Graph theory allows practical applications and exploitations to be represented, formalised and developed for an extremely wide set of problems.
Knowledge Graphs
A Knowledge Graph is a system that represents a set of digital resources and content that, based on an ontological model, understand facts related to the knowledge objects or entities within a specific knowledge area, and in particular, understand the method by which this set of entities is connected. When we say that this system “understands”, we mean that it is written in technical language that enables machines or systems to “understand” and correctly handle the group of entities mentioned in order to provide reliable recommendation systems and to collaborate with people when they query, retrieve information, discover knowledge, and learn.
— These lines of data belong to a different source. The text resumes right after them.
import Summits.BirchSwinnertonDyer.BirchSwinnertonDyer.Theorems.SignedLowerHalvesSmallImageLowerHalfBothSignsRttKanVatsalSymbols
import Summits.BirchSwinnertonDyer.BirchSwinnertonDyer.Theorems.SignedLowerHalvesSmallImageLowerHalfBothSignsRttKanUnitContent
import Summits.BirchSwinnertonDyer.BirchSwinnertonDyer.Theorems.ResidualThetaTransportAtTwoThetaLayerLambdaCongruenceAtTwoLayerLambdaStable
import Summits.BirchSwinnertonDyer.BirchSwinnertonDyer.Theorems.ResidualThetaTransportAtTwoThetaLayerLambdaCongruenceAtTwoSupNormIsometry
import HarnessLib

/-!
# Route `SignedLowerHalves`, crux L `SmallImageLowerHalfBothSigns` (item stmt-BirchSwinnertonDyer-23599), line `rtt_w3` (v3) —
# stub Kan₂ `stub_thetaLayerLambda_ns`: EQUAL LAYER-`λ` of the curve's and the partner's `S₀`-depleted Mazur–Tate polynomials

Width seat `bsd-line-slh-p3-w3` g11 under LEAD `cruxlead-stmt-BirchSwinnertonDyer-23599` g0 (cell `bsd-ssimc`); STUB BRIEF
`BRIEF-Kan2.md`. Lands the REGISTERED v3 stub `stub_thetaLayerLambda_ns` (skeleton of record `Lines/rtt_w3.lean`, sha
efa36f4c8be01e57; text token-identical, first hypothesis the printed input `vatsal1999_plusSymbol_congruence` BY NAME — so the
theorem is exactly as conditional as the line designed it) `--supports stmt-BirchSwinnertonDyer-23599`. THEOREMS ONLY — no
definition, no `sorry`; closes nothing by itself; BSD is not proved by any of this.

THE ARGUMENT (Vatsal 1999 §1 + Greenberg–Vatsal 2000 §3, at the EXACT common level). By bricks K1/K1′
(`depletedCurveLayer_eq_layerSum_depletedSymbol'`, `depletedPartnerLayer_eq_layerSum_depletedSymbol'`) the two polynomials of
the stub are the layer sums `ϑ_n(φ) = Σ_{t mod pⁿ} (Σ_{η∈μ_{p−1}} φ(x_{η,t})) (1+X)^t` of the `S₀`-depleted plus symbols
`φ^{S₀}_W` and `φ^{S₀}_{g,Ω}`; by brick K5 (`eventually_supNorm_depleted_eq_one_of_isPollackPair`, Pollack 2003 + unit content)
`‖ϑ_n(φ^{S₀}_W)‖_sup = 1` at every large layer of the parity of `ε`; by brick K9b (`exists_unit_symbol_congruence` — Vatsal's
Thm. (1.6)/(1.13) for the depleted pair `(f′, g′)` on the common `Γ₀(L)`) there are `u_f, u_g` with `u_g ≠ 0`, `‖u_f‖ ≥ 1`,
`‖u_f φ^{S₀}_W‖ ≤ 1` and `‖u_f φ^{S₀}_W − u_g φ^{S₀}_{g,Ω}‖ < 1` pointwise. Hence (§1, ultrametric bookkeeping + the `(1+X)^t`-basis
isometry of cell `ResidualThetaTransportAtTwo`) `‖u_f‖ = 1`, `‖ϑ_n(φ^{S₀}_W) − (u_g/u_f) ϑ_n(φ^{S₀}_{g,Ω})‖_sup < 1 = ‖ϑ_n(φ^{S₀}_W)‖_sup`,
and `λ` is stable under such perturbations (`layerLambda_eq_of_supNorm_sub_C_mul_lt`, Pollack–Weston §3.1): the two layer-`λ`'s
are equal.

* §1 `norm_mul_finsum_le_one`, `norm_mul_finsum_sub_lt_one`, ★ `layerLambda_layerSum_eq_of_unit_congruence` (pure ultrametric
  algebra over any ultrametric normed field).
* §2 ★ `stub_thetaLayerLambda_ns` (the registered text).

References: [Vatsal1999] Thm. (1.6), (1.10)–(1.11), (1.13); [GreenbergVatsal2000] §1 (8)–(9), §3 (18)–(19); [Pollack2003] Prop. 6.18;
[PollackWeston2011MT] §2.2–§3.1, Thm. 4.1; [Kobayashi2003] Thm. 1.2.
-/

set_option autoImplicit false
-- D-0017: single-problem summit, the namespace repeats the problem name by design.
set_option linter.dupNamespace false

noncomputable section

open scoped Classical MatrixGroups ModularForm BigOperators

open CongruenceSubgroup WeierstrassCurve Polynomial NumberField IsDedekindDomain
  Literature.NumberTheory.EllipticCurves Literature.NumberTheory.EllipticCurves.ModularForms
  Literature.NumberTheory.EllipticCurves.Rank1Residual
  Literature.NumberTheory.EllipticCurves.GreenbergVatsal2000
  Literature.NumberTheory.IwasawaTheory Rat.HeightOneSpectrum
  Summit.BirchSwinnertonDyer.Rank1Residual.Supersingular
  Summit.BirchSwinnertonDyer.Rank1Residual.X1.MuLambda
  Summit.BirchSwinnertonDyer.Rank1Residual.X2.EulerFactorInvariants

namespace Summit.BirchSwinnertonDyer.BirchSwinnertonDyer.Theorems.SmallImageRttKan

open Summit.BirchSwinnertonDyer.BirchSwinnertonDyer.Theorems.ThetaLayerLambdaCongruenceAtTwo
  (layerLambda_eq_of_supNorm_sub_C_mul_lt supNorm_C_mul exists_supNorm_sum_C_mul_X_add_one_pow_eq)

/-! ### §1 Ultrametric bookkeeping: unit ratio + symbol congruence ⟹ equal layer-`λ` -/

section Ultrametric

variable {K : Type*} [NormedField K] [IsUltrametricDist K]

/-- `‖u · Σ_i F_i‖ ≤ 1` if every `‖u F_i‖ ≤ 1` (finite index type; ultrametric inequality). [folklore] -/
theorem norm_mul_finsum_le_one {α : Type*} [Finite α] (F : α → K) (u : K) (h : ∀ i, ‖u * F i‖ ≤ 1) :
    ‖u * ∑ᶠ i, F i‖ ≤ 1 := by
  haveI := Fintype.ofFinite α
  rw [finsum_eq_sum_of_fintype, Finset.mul_sum]
  exact IsUltrametricDist.norm_sum_le_of_forall_le_of_nonneg zero_le_one fun i _ ↦ h i

/-- `‖u · Σ_i F_i − w · Σ_i G_i‖ < 1` if every `‖u F_i − w G_i‖ < 1` (finite index type; STRICT ultrametric inequality: the norm
of a finite sum is attained by a summand). [folklore] -/
theorem norm_mul_finsum_sub_lt_one {α : Type*} [Finite α] (F G : α → K) (u w : K) (h : ∀ i, ‖u * F i - w * G i‖ < 1) :
    ‖u * ∑ᶠ i, F i - w * ∑ᶠ i, G i‖ < 1 := by
  haveI := Fintype.ofFinite α
  rw [finsum_eq_sum_of_fintype, finsum_eq_sum_of_fintype, Finset.mul_sum, Finset.mul_sum, ← Finset.sum_sub_distrib]
  rcases (Finset.univ : Finset α).eq_empty_or_nonempty with he | hne
  · rw [he, Finset.sum_empty, norm_zero]; exact one_pos
  · obtain ⟨i, -, hi⟩ := IsUltrametricDist.exists_norm_finsetSum_le_of_nonempty hne (fun i ↦ u * F i - w * G i)
    exact hi.trans_lt (h i)

/-- ★ **Unit ratio + congruence ⟹ equal layer-`λ`.** Let `a, b : ℤ/m → K` and `u_f, u_g ∈ K` with `u_g ≠ 0`, `‖u_f‖ ≥ 1`,
`‖u_f a_t‖ ≤ 1` and `‖u_f a_t − u_g b_t‖ < 1` for all `t`, and suppose the layer polynomial `θ = Σ_t a_t (1+X)^t` has
`‖θ‖_sup = 1`. Then `λ(θ) = λ(θ')` for `θ' = Σ_t b_t (1+X)^t`: indeed `‖u_f‖ = 1` (the sup norm is some `‖a_s‖`, so
`‖u_f‖ = ‖u_f a_s‖ ≤ 1`), `θ − (u_g/u_f)θ' = u_f⁻¹ Σ_t (u_f a_t − u_g b_t)(1+X)^t` has sup norm `< 1 = ‖θ‖_sup` (isometry of the
`(1+X)^t`-basis), and `λ` only sees the leading `p`-adic order (Pollack–Weston §3.1). [cite: PollackWeston2011MT, §3.1]
[cite: Vatsal1999, (1.10)–(1.11)] -/
theorem layerLambda_layerSum_eq_of_unit_congruence {m : ℕ} [NeZero m] (a b : ZMod m → K) {uf ug : K} (hug : ug ≠ 0)
    (huf : 1 ≤ ‖uf‖) (ha : ∀ t, ‖uf * a t‖ ≤ 1) (hab : ∀ t, ‖uf * a t - ug * b t‖ < 1)
    (hsup : (∑ t : ZMod m, C (a t) * (X + 1) ^ t.val).supNorm = 1) :
    layerLambda (∑ t : ZMod m, C (a t) * (X + 1) ^ t.val) = layerLambda (∑ t : ZMod m, C (b t) * (X + 1) ^ t.val) := by
  -- `‖u_f‖ = 1`
  obtain ⟨s, hs⟩ := exists_supNorm_sum_C_mul_X_add_one_pow_eq a
  have has : ‖a s‖ = 1 := hs.symm.trans hsup
  have hnuf : ‖uf‖ = 1 := by
    refine le_antisymm ?_ huf
    have h := ha s
    rwa [norm_mul, has, mul_one] at h
  have huf0 : uf ≠ 0 := norm_pos_iff.mp (by rw [hnuf]; exact one_pos)
  -- the difference polynomial
  have hD : (∑ t : ZMod m, C (a t) * (X + 1) ^ t.val) - C (ug / uf) * ∑ t : ZMod m, C (b t) * (X + 1) ^ t.val =
      C uf⁻¹ * ∑ t : ZMod m, C (uf * a t - ug * b t) * (X + 1) ^ t.val := by
    rw [Finset.mul_sum, Finset.mul_sum, ← Finset.sum_sub_distrib]
    refine Finset.sum_congr rfl fun t _ ↦ ?_
    rw [← mul_assoc, ← mul_assoc, ← C_mul, ← C_mul, ← sub_mul, ← C_sub]
    congr 2
    field_simp
  obtain ⟨s', hs'⟩ := exists_supNorm_sum_C_mul_X_add_one_pow_eq (fun t ↦ uf * a t - ug * b t)
  refine layerLambda_eq_of_supNorm_sub_C_mul_lt (c := ug / uf) (div_ne_zero hug huf0) ?_
  rw [hD, supNorm_C_mul, norm_inv, hnuf, inv_one, one_mul, hs', hsup]
  exact hab s'

end Ultrametric

/-! ### §2 The stub -/

section Stub

/-- ★ **Stub Kan₂ `stub_thetaLayerLambda_ns` of line `rtt_w3` (v3, registered text; first hypothesis = the printed input Vatsal 1999
Thm. (1.6)/(1.13) BY NAME).** On the class (`p` odd, `ClassX7 W p`, `a_p(W) = 0`), for the CM partner datum `(g, Ω, ι)` of level
`M` with `p ∤ M`, `max(2, v_ℓ M) = max(2, v_ℓ N_W)` (`ℓ ≠ p`), `a_p(g) = 0`, `ι a_ℓ(g) ≡ a_ℓ(W)` at the primes `ℓ ∤ pMN_W`, the
newform `f` of `W` with a Pollack pair `(L⁺, L⁻)` whose sign-`ε` member has unit content, and places `S₀ ∌ p` containing the bad
places of `W` and the places of `M`: for all large layers `n` of the parity of `ε`, the `S₀`-DEPLETED layer polynomials of `W`
and of `(g, Ω)` have the SAME layer-`λ`. Proof: bricks K1′ (both sides are layer sums of the depleted symbols), K5 (`‖·‖_sup = 1` on
the `W`-side), K9b (Vatsal's unit-ratio symbol congruence for the depleted pair on the common exact level) and §1.
[cite: Vatsal1999, Thm. (1.6), (1.13), (1.10)–(1.11)] [cite: GreenbergVatsal2000, §1 (8)–(9), §3 (18)–(19)] [cite: Pollack2003, Prop. 6.18]
[cite: PollackWeston2011MT, §2.2, §3.1 and Thm. 4.1] -/
theorem stub_thetaLayerLambda_ns : vatsal1999_plusSymbol_congruence →
    ∀ (W : WeierstrassCurve ℚ) [W.IsElliptic] [W.IsGloballyMinimal] (p : ℕ) [Fact p.Prime],
      p ≠ 2 → ClassX7 W p → ¬ W.HasCM → W.frobeniusTrace p = 0 → ¬ Surj W p →
      ∀ (ε : ℤˣ), ∀ (M : ℕ) [NeZero M] (g : CuspForm (Gamma0 M) 2) (ι : coeffField g →+* PadicAlgCl p) (Ω : ℂ),
        ¬ p ∣ M → (∀ ℓ : ℕ, ℓ.Prime → ℓ ≠ p → max 2 (padicValNat ℓ M) = max 2 (padicValNat ℓ (W.conductorNorm ℤ))) →
        IsNewform0 g → Literature.NumberTheory.Automorphic.IsCMForm (liftToGamma1 M 2 g) →
        cuspCoeff g p = 0 → IsPlusPeriod g Ω →
        (∀ ℓ : ℕ, ℓ.Prime → ¬ ℓ ∣ p * M * W.conductorNorm ℤ →
          ‖embCoeff g ι ℓ - (W.frobeniusTrace ℓ : PadicAlgCl p)‖ < 1) →
        ∀ [NeZero (W.conductorNorm ℤ)] (f : CuspForm (Gamma0 (W.conductorNorm ℤ)) 2), IsNewformOf W f →
        ∀ (Lplus Lminus : IwasawaAlgebra p), IsPollackPair f p Lplus Lminus →
          HasUnitContent (kobayashiL ε Lplus Lminus) →
        ∀ (S₀ : Finset (HeightOneSpectrum (𝓞 ℚ))), (∀ v ∈ S₀, ((p : ℕ) : 𝓞 ℚ) ∉ v.asIdeal) →
          (∀ v : HeightOneSpectrum (𝓞 ℚ), ¬ W.HasGoodReductionAt v → v ∈ S₀) →
          (∀ v : HeightOneSpectrum (𝓞 ℚ), natGenerator v ∣ M → v ∈ S₀) →
        ∃ n₀ : ℕ, ∀ n ≥ n₀, (Even n ↔ ε = 1) →
          layerLambda (((mazurTateElement f p n).map (algebraMap ℚ (PadicAlgCl p)) *
              ∏ v ∈ S₀, ((W.localPolynomialAt v).map (Int.castRingHom (PadicAlgCl p))).comp
                (C ((natGenerator v : PadicAlgCl p)⁻¹) *
                  (X + 1) ^ (PadicInt.toZModPow n (-(frobeniusExponent p (natGenerator v : ℤ_[p])))).val)) %ₘ
              ((X + 1) ^ p ^ n - 1)) =
          layerLambda (((mazurTateElementK g Ω p n).map ι *
              ∏ v ∈ S₀, (1 - C (embCoeff g ι (natGenerator v)) * X +
                  (if natGenerator v ∣ M then 0 else C (natGenerator v : PadicAlgCl p)) * X ^ 2).comp
                (C ((natGenerator v : PadicAlgCl p)⁻¹) *
                  (X + 1) ^ (PadicInt.toZModPow n (-(frobeniusExponent p (natGenerator v : ℤ_[p])))).val)) %ₘ
              ((X + 1) ^ p ^ n - 1)) := by
  intro hV W _ _ p _ hp2 hX7 _hCM hap _hsurj ε M _ g ι Ω hpM hlev hg _hgCM hgp hΩ hcong _ f hf Lplus Lminus hPP hunit S₀
    hS₀p hS₀bad hS₀M
  classical
  have hp : p.Prime := Fact.out
  have hS : ∀ v ∈ S₀, natGenerator v ≠ p := fun v hv ↦ natGenerator_ne_of_natCast_not_mem v (hS₀p v hv)
  -- Vatsal's unit-ratio symbol congruence for the depleted pair (brick K9b)
  obtain ⟨uf, ug, hug, huf, hA, hAB⟩ :=
    exists_unit_symbol_congruence hV W hp2 hX7 hap ι hpM hlev hg hgp hΩ hcong hf S₀ hS hS₀bad hS₀M
  -- `‖R_W‖_sup = 1` eventually at the parity of `ε` (brick K5)
  obtain ⟨n₀, hn₀⟩ := eventually_supNorm_depleted_eq_one_of_isPollackPair W hp2 f hPP ε hunit S₀ hS
  refine ⟨n₀, fun n hn hpar ↦ ?_⟩
  have hsup := (hn₀ n hn hpar).1
  haveI : NeZero (p ^ n) := ⟨pow_ne_zero _ hp.ne_zero⟩
  haveI := neZero_torsionOrder p
  -- both sides are layer sums of the depleted symbols (brick K1′)
  rw [depletedCurveLayer_eq_layerSum_depletedSymbol' f W n S₀ hS] at hsup ⊢
  rw [depletedPartnerLayer_eq_layerSum_depletedSymbol' g Ω ι n M S₀ hS]
  exact layerLambda_layerSum_eq_of_unit_congruence _ _ hug huf
    (fun t ↦ norm_mul_finsum_le_one _ _ fun η ↦ hA _)
    (fun t ↦ norm_mul_finsum_sub_lt_one _ _ _ _ fun η ↦ hAB _) hsup

end Stub

end Summit.BirchSwinnertonDyer.BirchSwinnertonDyer.Theorems.SmallImageRttKan

end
Knowledge Graphs are a fundamental aspect of artificial intelligence projects. They supply a searchable, cognitive means by which to navigate. Based on the requests of users, they enable inference and suggest new relations or narratives linked with the knowledge areas in question.
Big Semantic Data
Big Data or Big Data, usually, refers to any set of data of great volume and complexity. Such data sets store millions of hidden values that are not available for efficient automatic processing, except by reasoning and inference techniques capable of emulating natural human reasoning, which is always contextual. These techniques are available in our Semantic Big Data projects, which generate knowledge graphs with a number of nodes and relationships that is measured in magnitudes of billions of triples.